include hφ hφ' hMφ hMφ' hεU hδUV hUε hVε hUb hVb hUV in
/-- **§1 AT `−κ̄` WITH `δ_{Q′}` DISCHARGED.** [folklore] [cite: Balaban1985BackgroundPropagators, (3.19) p.393, (3.11) p.392, (3.49) p.399, (3.65) p.403, (3.101) p.414] -/
theorem norm_QmTower_sub_QmTower_le_of_levels
    (hχ' : ∀ (y : TSite d m) (x : TSite d (towerP L m (n + 1))),
      blockCoord (L ^ (n + 1)) m (siteCast (towerP_eq_fineP_pow L m (n + 1)) x) = y → |χ' y - χ x| ≤ ℓ')
    {S : SiteL2K ℂ d (towerP L m (n + 1)) c₀ W →ₗ[ℂ] SiteL2K ℂ d (towerP L m (n + 1)) c₀ W}
    (hS : ∀ (f : SiteL2K ℂ d (towerP L m (n + 1)) c₀ W) (x : TSite d (towerP L m (n + 1))),
      WL2.equiv ℂ (fun _ : TSite d (towerP L m (n + 1)) => c₀) W (S f) x =
        Complex.exp (κ * (χ x : ℂ)) • WL2.equiv ℂ (fun _ : TSite d (towerP L m (n + 1)) => c₀) W f x)
    {SGinv : SiteL2K ℂ d m c₁ W →ₗ[ℂ] SiteL2K ℂ d m c₁ W}
    (hSGinv : ∀ (g : SiteL2K ℂ d m c₁ W) (y : TSite d m),
      WL2.equiv ℂ (fun _ : TSite d m => c₁) W (SGinv g) y = Complex.exp (-(κ * (χ' y : ℂ))) • WL2.equiv ℂ (fun _ : TSite d m => c₁) W g y)
    (f : SiteL2K ℂ d (towerP L m (n + 1)) c₀ W) :
    ‖(LinearMap.adjoint SGinv ∘ₗ ((WL2.linearEquiv ℂ ℂ (fun _ : TSite d m => c₁)).symm.toLinearMap ∘ₗ QprimeTowerW L m n φ V (c₀ := c₀)) ∘ₗ
          LinearMap.adjoint S) f -
        (LinearMap.adjoint SGinv ∘ₗ ((WL2.linearEquiv ℂ ℂ (fun _ : TSite d m => c₁)).symm.toLinearMap ∘ₗ QprimeTowerW L m n φ U (c₀ := c₀)) ∘ₗ
          LinearMap.adjoint S) f‖ ≤
      Real.exp (‖κ‖ * ℓ') * ((∏ j ∈ Finset.range (n + 1), (1 + 2 * Mφ * Mφ' * εU j) ^ (d * (L - 1))) *
        ((∏ j ∈ Finset.range (n + 1), (1 + (d * (L - 1) : ℕ) * (2 * Mφ * Mφ' * δUV j) * (1 + 2 * Mφ * Mφ' * εU j) ^ (d * (L - 1)))) - 1) *
        Real.sqrt (c₁ / (c₀ * ((L : ℝ) ^ (n + 1)) ^ d))) * ‖f‖ := by
  obtain ⟨h0, hLip⟩ := deltaQprime_of_levels (L := L) (m := m) (n := n) φ hMφ hMφ' hφ hφ' (c₀ := c₀) (c₁ := c₁) U V εU δUV hεU hδUV
    hUε hVε hUb hVb hUV
  exact norm_QmTower_sub_QmTower_le hχ' h0 hLip hS hSGinv f

include hφ hφ' hMφ hMφ' hεU hδUV hUε hVε hUb hVb hUV in
/-- **§1's ADJOINT READING WITH `δ_{Q′}` DISCHARGED.** [folklore] [cite: Balaban1985BackgroundPropagators, (3.19) p.393, (3.11) p.392, (3.49) p.399, (3.65) p.403, (3.101) p.414] -/
theorem norm_QpTower'_sub_QpTower'_le_of_levels
    (hχ' : ∀ (y : TSite d m) (x : TSite d (towerP L m (n + 1))),
      blockCoord (L ^ (n + 1)) m (siteCast (towerP_eq_fineP_pow L m (n + 1)) x) = y → |χ' y - χ x| ≤ ℓ')
    {S : SiteL2K ℂ d (towerP L m (n + 1)) c₀ W →ₗ[ℂ] SiteL2K ℂ d (towerP L m (n + 1)) c₀ W}
    (hS : ∀ (f : SiteL2K ℂ d (towerP L m (n + 1)) c₀ W) (x : TSite d (towerP L m (n + 1))),
      WL2.equiv ℂ (fun _ : TSite d (towerP L m (n + 1)) => c₀) W (S f) x =
        Complex.exp (κ * (χ x : ℂ)) • WL2.equiv ℂ (fun _ : TSite d (towerP L m (n + 1)) => c₀) W f x)
    {SGinv : SiteL2K ℂ d m c₁ W →ₗ[ℂ] SiteL2K ℂ d m c₁ W}
    (hSGinv : ∀ (g : SiteL2K ℂ d m c₁ W) (y : TSite d m),
      WL2.equiv ℂ (fun _ : TSite d m => c₁) W (SGinv g) y = Complex.exp (-(κ * (χ' y : ℂ))) • WL2.equiv ℂ (fun _ : TSite d m => c₁) W g y)
    (g : SiteL2K ℂ d m c₁ W) :
    ‖(S ∘ₗ LinearMap.adjoint ((WL2.linearEquiv ℂ ℂ (fun _ : TSite d m => c₁)).symm.toLinearMap ∘ₗ QprimeTowerW L m n φ V (c₀ := c₀)) ∘ₗ
          SGinv) g -
        (S ∘ₗ LinearMap.adjoint ((WL2.linearEquiv ℂ ℂ (fun _ : TSite d m => c₁)).symm.toLinearMap ∘ₗ QprimeTowerW L m n φ U (c₀ := c₀)) ∘ₗ
          SGinv) g‖ ≤
      Real.exp (‖κ‖ * ℓ') * ((∏ j ∈ Finset.range (n + 1), (1 + 2 * Mφ * Mφ' * εU j) ^ (d * (L - 1))) *
        ((∏ j ∈ Finset.range (n + 1), (1 + (d * (L - 1) : ℕ) * (2 * Mφ * Mφ' * δUV j) * (1 + 2 * Mφ * Mφ' * εU j) ^ (d * (L - 1)))) - 1) *
        Real.sqrt (c₁ / (c₀ * ((L : ℝ) ^ (n + 1)) ^ d))) * ‖g‖ := by
  obtain ⟨h0, hLip⟩ := deltaQprime_of_levels (L := L) (m := m) (n := n) φ hMφ hMφ' hφ hφ' (c₀ := c₀) (c₁ := c₁) U V εU δUV hεU hδUV
    hUε hVε hUb hVb hUV
  exact norm_QpTower'_sub_QpTower'_le hχ' h0 hLip hS hSGinv g

end Levels

end Literature.MathematicalPhysics.QuantumFieldTheory.Balaban1983to89.B9Eq349ConjugatedQprimeTowerTwoBackgrounds

end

----

Exercise — Reproduce every line of the listing above in which the string "cite" appears.

Answer below —
/-- **§1 AT `−κ̄` WITH `δ_{Q′}` DISCHARGED.** [folklore] [cite: Balaban1985BackgroundPropagators, (3.19) p.393, (3.11) p.392, (3.49) p.399, (3.65) p.403, (3.101) p.414] -/
/-- **§1's ADJOINT READING WITH `δ_{Q′}` DISCHARGED.** [folklore] [cite: Balaban1985BackgroundPropagators, (3.19) p.393, (3.11) p.392, (3.49) p.399, (3.65) p.403, (3.101) p.414] -/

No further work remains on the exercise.